Шум. Хохот. Крики. Свистки. Аплодисменты. Вой. Рев. Брику долго не удавалось унять аудиторию.
Спокойнее всех был Маяковский.
— Товарищи и граждане! — прогремел его голос, перекрывая рев.— Раз эти стихи принадлежат Валерию Брюсову, значит, и ваш суровый приговор относится к Валерию Яковлевичу Брюсову.
— То есть ка-ак?
— Очень просто. Ваш приговор окончательный и обжалованию не подлежит. Валерию Брюсову запрещено писать в течение трех лет... пока не исправится.
Запретить писать Брюсову? Это показалось слишком даже многим из почитателей Маяковского. Что там ни говорите, этого никто не мог ожидать!
Все попытки Осипа Брика утихомирить зал провалились. Один за другим демонстративно поднимались с мест почтенные профессорские фигуры и протискивались к выходу. Кто-то огромный с патриаршей бородой на груди, в распахнутой шубе, возмущенно размахивая руками, демонстративно шагал между рядами. Он еще не успел покинуть зал, как Маяковский, спокойно наблюдавший бурю в зале, иронически заметил но адресу бородача:
— Бриться пошел.
Хохот прокатился по залу. Бородач был сражен. Маяковский вновь — победитель.
И вот тут взбрело мне на ум вступиться за поруганную честь Валерия Брюсова и выступить против Владимира Маяковского.
В Москве я был новичок.
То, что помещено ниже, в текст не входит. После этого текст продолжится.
import Literature.MathematicalPhysics.QuantumFieldTheory.SecondSymanzikFactorization
import Literature.MathematicalPhysics.QuantumFieldTheory.Volkov2016.OnShellDenominatorRayOrder
import Literature.MathematicalPhysics.QuantumFieldTheory.Volkov2016.OneTreePolynomialQuotientFactorization
import HarnessLib

/-!
# Volkov 2016 (ЖЭТФ 149, 1164 = JETP 122, 1008) §5.3 (25): «W/V ∼ W_{G′}/V_{G′} + W_{G/G′}/V_{G/G′}» along the IR vector — PROVED for every connected edge list under the abstract form of the §5.2 hypotheses, as a graded polynomial identity for the on-shell denominator and as the printed asymptotic relation

independent recomputation; certified where stated, statistical where stated; no new-physics claim.

CITATION HEADER (venture `QEDPrecision`, cell `pub-qed`, track TROPICAL seat V3a = `pub-qed-trop-v3-lit-1` gen 32; VALUE-FREE: identities
between polynomials attached to an ARBITRARY finite edge list with marked vertices and marked line sets, and limits of their ratios
along monomial paths — no Feynman integrand, no constant, nothing per Set V family, graph or word of the cell). Fourth file of the
ЖЭТФ §5.2–§5.3 group of this seat: `OnShellDenominatorCoefficients.lean` (p394119: sign of the coefficients of `W`),
`OneTreePolynomialRayOrder.lean` (p394173/p394342: `ord V`), `OnShellDenominatorRayOrder.lean` (p394773: «W/V ≍ δ²»),
`OneTreePolynomialQuotientFactorization.lean` (p396107/p396275: (24)₁ «V_{G′}V_{G/G′} ∼ V» and App. C's V-chain step). That last
header lists «(25) W/V ∼ W_{G′}/V_{G′} + W_{G/G′}/V_{G/G′} (signed cycle-trees, numerators, on-shell denominator — print-only)»
under NOT CLAIMED; this file types (25). The proof is NOT the printed one (V16 proves (25) by the electric-circuit identity (26),
«более нагляден»); it is the «более сложные комбинаторные рассуждения» the paper alludes to, assembled from Brown's UV and IR
factorisation theorems for the second Symanzik polynomial (the LIT seat's `SecondSymanzikFactorization.lean`, p396027) once
Volkov's `S` is identified with the massless second Symanzik polynomial for a unit scalar momentum through `u → w` (§3).

SOURCE [Volkov2016]: С. А. Волков, «Вычитательная процедура для вычисления аномального магнитного момента электрона в КЭД и её
применение для численного расчёта на трёхпетлевом уровне», ЖЭТФ 149 (6) 1164–1191 (2016) = S. A. Volkov, J. Exp. Theor. Phys. 122 (6)
1008–1031 (2016), doi 10.1134/S1063776116050113; Russian original held by the cell (HOME `data/lit/sources/.cache/zhetf149_1164_Volkov2016/
r_149_1164.pdf`, page texts `…/journal-pdf-pages/ZhETF149-1164-Volkov2016/pNNNN.txt`, PDF page N = journal page 1163 + N; locators «journal
page = pNN:Lnn»). VERBATIM. §5.1, p.1174 (PDF p.11): the definitions of `V`, `S` («сумма по всем 2-деревьям, для которых вершины,
инцидентные электронным внешним линиям G, лежат в разных компонентах связности, произведений z_l по хордам данных 2-деревьев»),
`z_e`, `W = S − V z_e` (typed in `OnShellDenominatorCoefficients.lean`). §5.2, p.1175 (p12:L81–L88): «Инфракрасной расходимости
соответствуют значения β_j = 2 для линий из G′, β_j = 1 для линий из P₁ и P₂, β_j = 0 для остальных линий … V ≍ δ^{N_{G′}−1}
(доминирующее по степени δ дерево состоит из P₁, P₂ и любого 1-дерева G′)»; p.1176 (p13:L29): «W/V ≍ δ²»; footnote 16 (p12:L96–L99):
«f(δ) ≍ g(δ) означает, что 0 < C₁ < |f(δ)/g(δ)| < C₂ …; f ∼ g означает lim f/g = 1». §5.3, p.1177 (p14:L21–L56): the counterterm's
function is «Σ_{K₁≥1} Σ_{K₂≥0} C_{K₁+K₂} F^{G′}_{K₁} F^{G/G′}_{K₂} (W_{G′}/V_{G′} + W_{G/G′}/V_{G/G′})^{K₁+K₂}, при этом величины F^{G′}_{K₁},
F^{G/G′}_{K₂}, W_{G′}, W_{G/G′}, V_{G′}, V_{G/G′} строятся по правилам, аналогичным описанным выше для построения F_K, W, V»; footnote 17
(p14:L67–L71): «Через G/G′ здесь и далее обозначается граф, получающийся из G заменой подграфа G′ на вершину»; p.1178 (p15:L56–L91):
«Слагаемые в I′(z), соответствующие заданному выбору пар электронных линий в G′, имеют в точности такое же асимптотическое поведение
при δ → 0, как и соответствующие слагаемые в I(z) … Совпадение асимптотики вытекает из (23) и следующих асимптотических равенств:
V_{G′}V_{G/G′} ∼ V, … (24)   **W/V ∼ W_{G′}/V_{G′} + W_{G/G′}/V_{G/G′}. (25)**   Основная идея здесь в том, что если все величины B…,
V…, Q̂… расписать в виде суммы произведений, оставить только доминирующие по степени δ слагаемые, то мы получим точные равенства.»;
(p15:L92–L97): «Для доказательства (25), однако, нужны более сложные комбинаторные рассуждения, но мы применим другой метод, который
более нагляден и без труда обобщается на случай вложенных друг в друга ИК-расходящихся подграфов (см. Приложение C). Будем использовать
аналогию с электрическими цепями …» ⟦To prove (25), however, more complicated combinatorial arguments are needed, but we shall apply
another method, which is more transparent … the analogy with electric circuits⟧; §6.2, p.1182–1183 (p19:L81–L96, p20:L4–L14), the
printed 2-loop instance: «˜X^{[4]} = (m²/V^{[4]})[z₅(z₁+z₂)(z₃+z₄+z₆) + z₆(z₃+z₄)(z₁+z₂+z₅) − z₅(z₁+z₂)(z₃+z₄)] − m²(z₁+z₂+z₃+z₄) … (39)»,
«Для ˜X^{[4]} это вытекает из (39): ˜X^{[4]} ∼ … = ˜X^{[2]}(z₁,z₂,z₅) + ˜X^{[2]}(z₃,z₄,z₆) + O(δ³) + O(δ³)» (G′ = {1,2,5}, P₁ ∪ P₂ = {3,4}).
[Brown2017] F. Brown, Commun. Number Theory Phys. 11 (2017) 453–556 = arXiv:1512.06409v3, Prop. 2.2 (UV factorisation `Φ_G = Ψ_γ
Φ_{G/γ} + R^{UV}`, `deg_γ R > h_γ`) and Prop. 2.4 (IR factorisation `Φ_G = Φ_γ Ψ_{G/γ} + R^{IR}`, `deg_γ R > h_γ + 1`, `γ` momentum
spanning) — used through the LIT seat's typed theorems, cited there verbatim. [Oxley2011] J. Oxley, *Matroid Theory* (2nd ed.), §3.1
Prop. 3.1.7 (bases of a contraction; `M(G/T) = M(G)/T`) — the DICTIONARY for `G/G′`, as in the companions.

MODEL (the tree's). `E : Fin N → Fin (V+1) × Fin (V+1)` an edge list; `u`, `w` the vertices of the external electron lines of `G`;
`Pe` the electron lines («электронные линии», for `z_e`); `γ` the lines of `G′`; `a`, `b` the vertices at which the electron path
enters and leaves `G′` (the external electron vertices OF `G′`); `P := Pe ∖ γ` the lines of `P₁ ∪ P₂` and `A := γ ∪ Pe` those of
`G′ ∪ P₁ ∪ P₂`; the IR vector `irVector γ Pe = 𝟙_γ + 𝟙_{γ∪Pe}` (2 on `γ`, 1 on `P`, 0 elsewhere; = the companion's `fun e =>
setIndicator γ e + setIndicator (γ ∪ P) e`). `V = kirchhoffPolynomial`, `S = twoTreePolynomial`, `z_e = lineSum Pe`, `W = wPolynomial`
(companions); `V_{G′} = subgraphPolynomial E γ` (= the LIT seat's `kirchhoffSub`, `rfl`), `V_{G/G′} = quotientPolynomial E γ`
(= `kirchhoffQuot`, `rfl`); NEW (4 definitions with bodies, each Volkov's object for `G′` resp. `G/G′` in the matroid dictionary of the
companions — 2-trees of `G′` = independent `F′ ⊆ γ` with `|F′| = rk γ − 1`, 2-trees of `G/G′` = independent sets `T′` of `M(G)/γ`
with `|T′| = |V| − rk γ − 2`, their components read on the graphs `F′` resp. `γ ∪ T′` of `G`): **`twoTreePolynomialSub E γ a b`** =
`S_{G′}`, **`twoTreePolynomialQuot E γ u w`** = `S_{G/G′}`, **`wPolynomialSub E γ a b Pe`** = `W_{G′} = S_{G′} − V_{G′} z_{e′}` (`e′ = Pe ∩
γ`), **`wPolynomialQuot E γ u w Pe`** = `W_{G/G′} = S_{G/G′} − V_{G/G′} z_{e″}` (`e″ = Pe ∖ γ`); plus the bookkeeping **`weightPart R β
k`** (the weight-`k` part of a polynomial along a real weight — App. A's grouping; `initForm R β = weightPart R β (rayOrder R β)`,
`rfl`), **`unitMomentum u w`** (the kinematics behind `S`) and **`irVector γ Pe`**. THE PRINTED QED SETTING IS ABSTRACTED INTO FOUR
HYPOTHESES, each the edge-list form of a sentence of §5.2–§5.3 (flagged; evident for a QED magnetic-moment graph without lepton loops
with a vertexlike `G′ ∌` the external electron vertices, not modelled here): (Hℓ) `ℓ(γ ∪ Pe) = ℓ(γ)` — «P₁, P₂ и любое 1-дерево G′»
form a 1-tree of `G′ ∪ P₁ ∪ P₂` (the companion `OnShellDenominatorRayOrder`'s (H2)); (Hγ) `a ~_γ b` — `G′` is connected and contains
`a`, `b`; (HP₁) `u ~_{Pe∖γ} a`, (HP₂) `b ~_{Pe∖γ} w` — the electron path outside `G′` joins `u` to `a` and `b` to `w`. The asymptotic
statements of §8 add «W/V ≍ δ²» in the form `ord W = ord V + 2` of the companion (its (H1)–(H5), or its two QED witnesses
`rayOrder_wPolynomial_eq_of_inner_cycle` / `_of_outer_line`, discharge it) and `u ~_{Pe} w` (the companion's (H4), for the sign).

WHAT THE KERNEL CERTIFIES (all PROVED; 0 named facts, 0 sorry):
* §1 `weightPart` and its algebra: `coeff_`/`support_weightPart`, additivity, `weightPart_mul_left/right` (graded Leibniz rule for a
  homogeneous factor), `weightPart_eq_of_remainder` (leading part + remainder ⇒ the part), `rayOrder_eq_of_forall_le_of_weightPart_ne_zero`
  (order and initial form from a lower bound and a non-zero part), **`tendsto_rpow_neg_mul_eval_weightPart`** (`δ^{−k} R(cδ^β) →
  (R)_k(c)` when all weights are `≥ k`), `eval_rayPath_of_forall_eq` (homogeneous ⇒ exact scaling).
* §3 **`twoTreePolynomial_eq_secondSymanzikPolynomial`**: Volkov's `S` IS `Φ_G` (massless) for the unit momentum `u → w`
  (`‖flow‖² = [F separates u from w]`, `norm_sq_momentumFlow_unitMomentum`); §4 the dictionaries `twoTreePolynomialSub_eq_secondSymanzikSub`
  (`S_{G′} = Ξ_γ` with `G′`'s own kinematics `a → b`), `twoTreePolynomialQuot_eq_secondSymanzikQuot` (`S_{G/G′} = Ξ_{G/γ}`),
  `edgeRank_union_of_contract_indep`, `natCard_connectedComponent_union_eq_two` (a 2-tree of `G/G′` has two components on `V_G`).
* §5 the two conversion lemmas between `A = γ ∪ P` and `(γ, P)`: **`not_reachable_union_sdiff`** (the separation transfer
  `a ≁_{F′} b ⇒ u ≁_{F′∪P} w`, by the strict submodularity of the rank across a disconnection), **`weightPart_secondSymanzikSub_union_eq`**
  (`Ξ_A` at `P`-degree 0 = `S_{G′}`: the 2-trees of `G′ ∪ P₁ ∪ P₂` containing `P₁ ∪ P₂` and separating `u|w` are the `F′ ∪ P`, `F′` a
  2-tree of `G′` separating `a|b`), `contract_indep_sdiff`, **`weightPart_kirchhoffQuot_setIndicator_zero`** (`Ψ_{G/γ}` at `P`-degree 0 =
  `Ψ_{G/A}`: `M/(γ∪P) = (M/γ)/P`).
* §6 **`weightPart_twoTreePolynomial_irVector`** — THE COMBINATORIAL CORE: under (Hℓ), (Hγ), (HP₁), (HP₂), for every connected edge
  list, `(S)_{2ℓ(γ)+2} = V_{G′}·(S_{G/G′})₂ + S_{G′}·(V_{G/G′})₀` along the IR vector. Mechanism: every monomial of `S` has `deg_γ ≥ ℓ(γ)`
  (UV, `loopNumber_le_sdeg_of_mem_support_twoTreePolynomial`) and `deg_A ≥ ℓ(A) + 1` (IR at the momentum-spanning `A`,
  `loopNumber_succ_le_sdeg_…`), so weight `2ℓ + 2` is carried by exactly two classes: `(deg_γ, deg_A) = (ℓ, ℓ+2)` — Brown's UV class at
  `γ` with two `P`-chords (`weightPart_twoTreePolynomial_setIndicator_eq` = Prop. 2.2 for `S`) — and `(ℓ+1, ℓ+1)` — Brown's IR class `C₁`
  at `A` with no `P`-chord (`weightPart_twoTreePolynomial_setIndicator_union_eq` = Prop. 2.4 for `S`), converted by §5.
* §7 **`weightPart_wPolynomial_irVector`** — (25) FOR `W`, GRADED FORM: `(W)_{2ℓ+2} = V_{G′}·(W_{G/G′})₂ + W_{G′}·(V_{G/G′})₀`, same
  hypotheses (no sign, bridge or witness hypothesis), via Brown's factorisation of `V` in weight form
  (`weightPart_kirchhoffPolynomial_irVector_of_lt_two`: `(V)_{2ℓ+k} = V_{G′}(V_{G/G′})_k` for `k < 2`) and `z_e = z_{e′} + z_{e″}` of
  weights `2`, `1`.
* §8 the printed asymptotic statements: `weightPart_quotientPolynomial_irVector_zero` (**`(V_{G/G′})₀ = V_{G/(G′∪P₁∪P₂)}`**),
  `rayOrder_quotientPolynomial_irVector` (`ord V_{G/G′} = 0`, `in_β V_{G/G′} = V_{G/(G′∪P₁∪P₂)}`), **`rayOrder_kirchhoffPolynomial_irVector_eq`**
  (`ord V = 2ℓ(γ)` AND `in_β V = V_{G′}·V_{G/(G′∪P₁∪P₂)}` — the companions' «V ≍ δ^{N_{G′}−1}» and (24)₁ with the second factor in
  closed form, under (Hℓ) alone), homogeneity of `V_{G′}`, `S_{G′}`, `W_{G′}` (weights `2ℓ`, `2ℓ+2`, `2ℓ+2`),
  **`weightPart_wPolynomialQuot_irVector_zero`** (`(W_{G/G′})₀ = 0`), **`weightPart_wPolynomial_irVector_succ`** (`(W)_{2ℓ+1} =
  V_{G′}·(W_{G/G′})₁`: the next-to-leading cancellation of §5.2 happens inside `G/G′`), `two_le_linPair_of_mem_support_wPolynomialQuot`,
  `initForm_wPolynomial_irVector_eq`, `wPolynomialSub_div_rayPath` (`W_{G′}/V_{G′}` along the ray is exactly `δ²·W_{G′}(c)/V_{G′}(c)`),
  `eval_subgraphPolynomial_pos`, `eval_weightPart_quotientPolynomial_pos`, **`tendsto_wPolynomialQuot_div`** (`δ^{−2}W_{G/G′}/V_{G/G′} →
  (W_{G/G′})₂(c)/(V_{G/G′})₀(c)`), **`div_eval_initForm_eq_add`** (THE `δ²`-COEFFICIENTS ADD: `W_β(c)/V_β(c) = W_{G′}(c)/V_{G′}(c) +
  (W_{G/G′})₂(c)/(V_{G/G′})₀(c)` under `ord W = ord V + 2`), and **`tendsto_wPolynomial_div_div_add`** — (25) AS PRINTED in footnote 16's
  sense: `(W/V)/(W_{G′}/V_{G′} + W_{G/G′}/V_{G/G′}) → 1` as `δ → 0⁺` along `z_l = c_l δ^{β_l}`, `c_l > 0`.
* §9 (appended) **`initForm_wPolynomial_irVector`** (`in_β W = V_{G′}·(W_{G/G′})₂ + W_{G′}·V_{G/(G′∪P₁∪P₂)}` under `ord W = ord V + 2`) and
  **`initForm_wPolynomial_irVector_eq_add`** (`in_β W = V_{G′}·in_β W_{G/G′} + W_{G′}·in_β V_{G/G′}` when `W_{G/G′}` has a weight-2
  monomial — (25) with every factor an initial form).
NOT CLAIMED: the other relations of (24) (`B_{j₁j₂}`, `Q̂_l` — untyped), (23), the circuit identity (26) and the printed circuit proof
of (25) (V3b's `Volkov2020/OnShellDenominatorCircuit` is the circuit model; the identification `S/V =` effective resistance is not in
the tree), App. C's nested-subgraph version of (25) («аналогичный процесс для цепи G/G′» iterated) and its `W`-chain relation, the
assembly «разность I(z) − I′(z) удовлетворяет условиям утверждения 1», anything about numerators, `I`, `I′` or a QED graph; that a given
QED graph satisfies (Hℓ), (Hγ), (HP₁), (HP₂), «W/V ≍ δ²» (evident per graph; no QED graph model in this vocabulary, as in the
companions); the quotient GRAPH `G/G′` and the subgraph `G′` as edge lists in their own right (the matroid dictionary replaces them —
exactly as in `KirchhoffFactorization.lean` / `SecondSymanzikFactorization.lean`; a stdlib brute force on the 2-loop ladder of Fig. 5,
two 3-loop ladders, a crossed 3-loop graph and two further graphs, with `S_{G′}`, `S_{G/G′}` computed from the ACTUAL subgraph and
quotient graph, agrees with §6/§7 term by term — session folder `scratch/check25.py`, not shipped). presearch (g32): the two-level
graded piece of the separating-2-forest polynomial / (25) → none in the held corpus or galaxy beyond the source (`lit search --hybrid
"second Symanzik polynomial factorization subgraph quotient infrared asymptotic on-shell … W/V additivity Volkov"` → Henn–Plefka,
Manoukian, Collins textbook pages, generic; `lit galaxy search "W_{G/G'}|infrared counterterm asymptotics|IR factorisation Symanzik"
--star all` → 0 hits; 2026-08-25) — cited to ЖЭТФ §5.3 for the statements and to Brown 2017 Prop. 2.2/2.4 (through the LIT seat's
file) and Oxley 2011 for the tools.
-/

noncomputable section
Года еще не прошло, как я приехал сюда из Феодосии, где долгое время находился под непосредственным влиянием парнасских поэтических традиций Максимилиана Волошина. Даже с ломаной строкой я не успел еще примириться. Ритмика стихов Маяковского казалась враждебной поэзии. Футуризм, главой которого тогда был Маяковский, вызывал во мне недоброе чувство. А манера Маяковского обращаться с публикой и даже с признанными поэтами возмущала. На «чистку» поэтов я пришел с предубеждением. Все, что наблюдал в течение этого вечера, укрепило меня в убеждении, что Маяковский сам не всерьез относится к «чистке» и что весь этот вечер не более, чем озорство. Я с неодобрением смотрел на безвестных поэтов-юнцов, добровольно пришедших «чиститься», и намеренно сел на эстраде в сторонке от них. А на эстраде я оказался как один из множества членов СОПО —- Союза поэтов, хотя сам к тому времени уже бросил «стихописательство».
Итак, негодующий, никому не ведомый, очень молодой человек попросил слова у председателя Осипа Брика. На мою беду, слово мне было дано. Не иначе, как меня приняли за еще одного стихотворца, принесшего свои вирши на грозный суд Маяковского.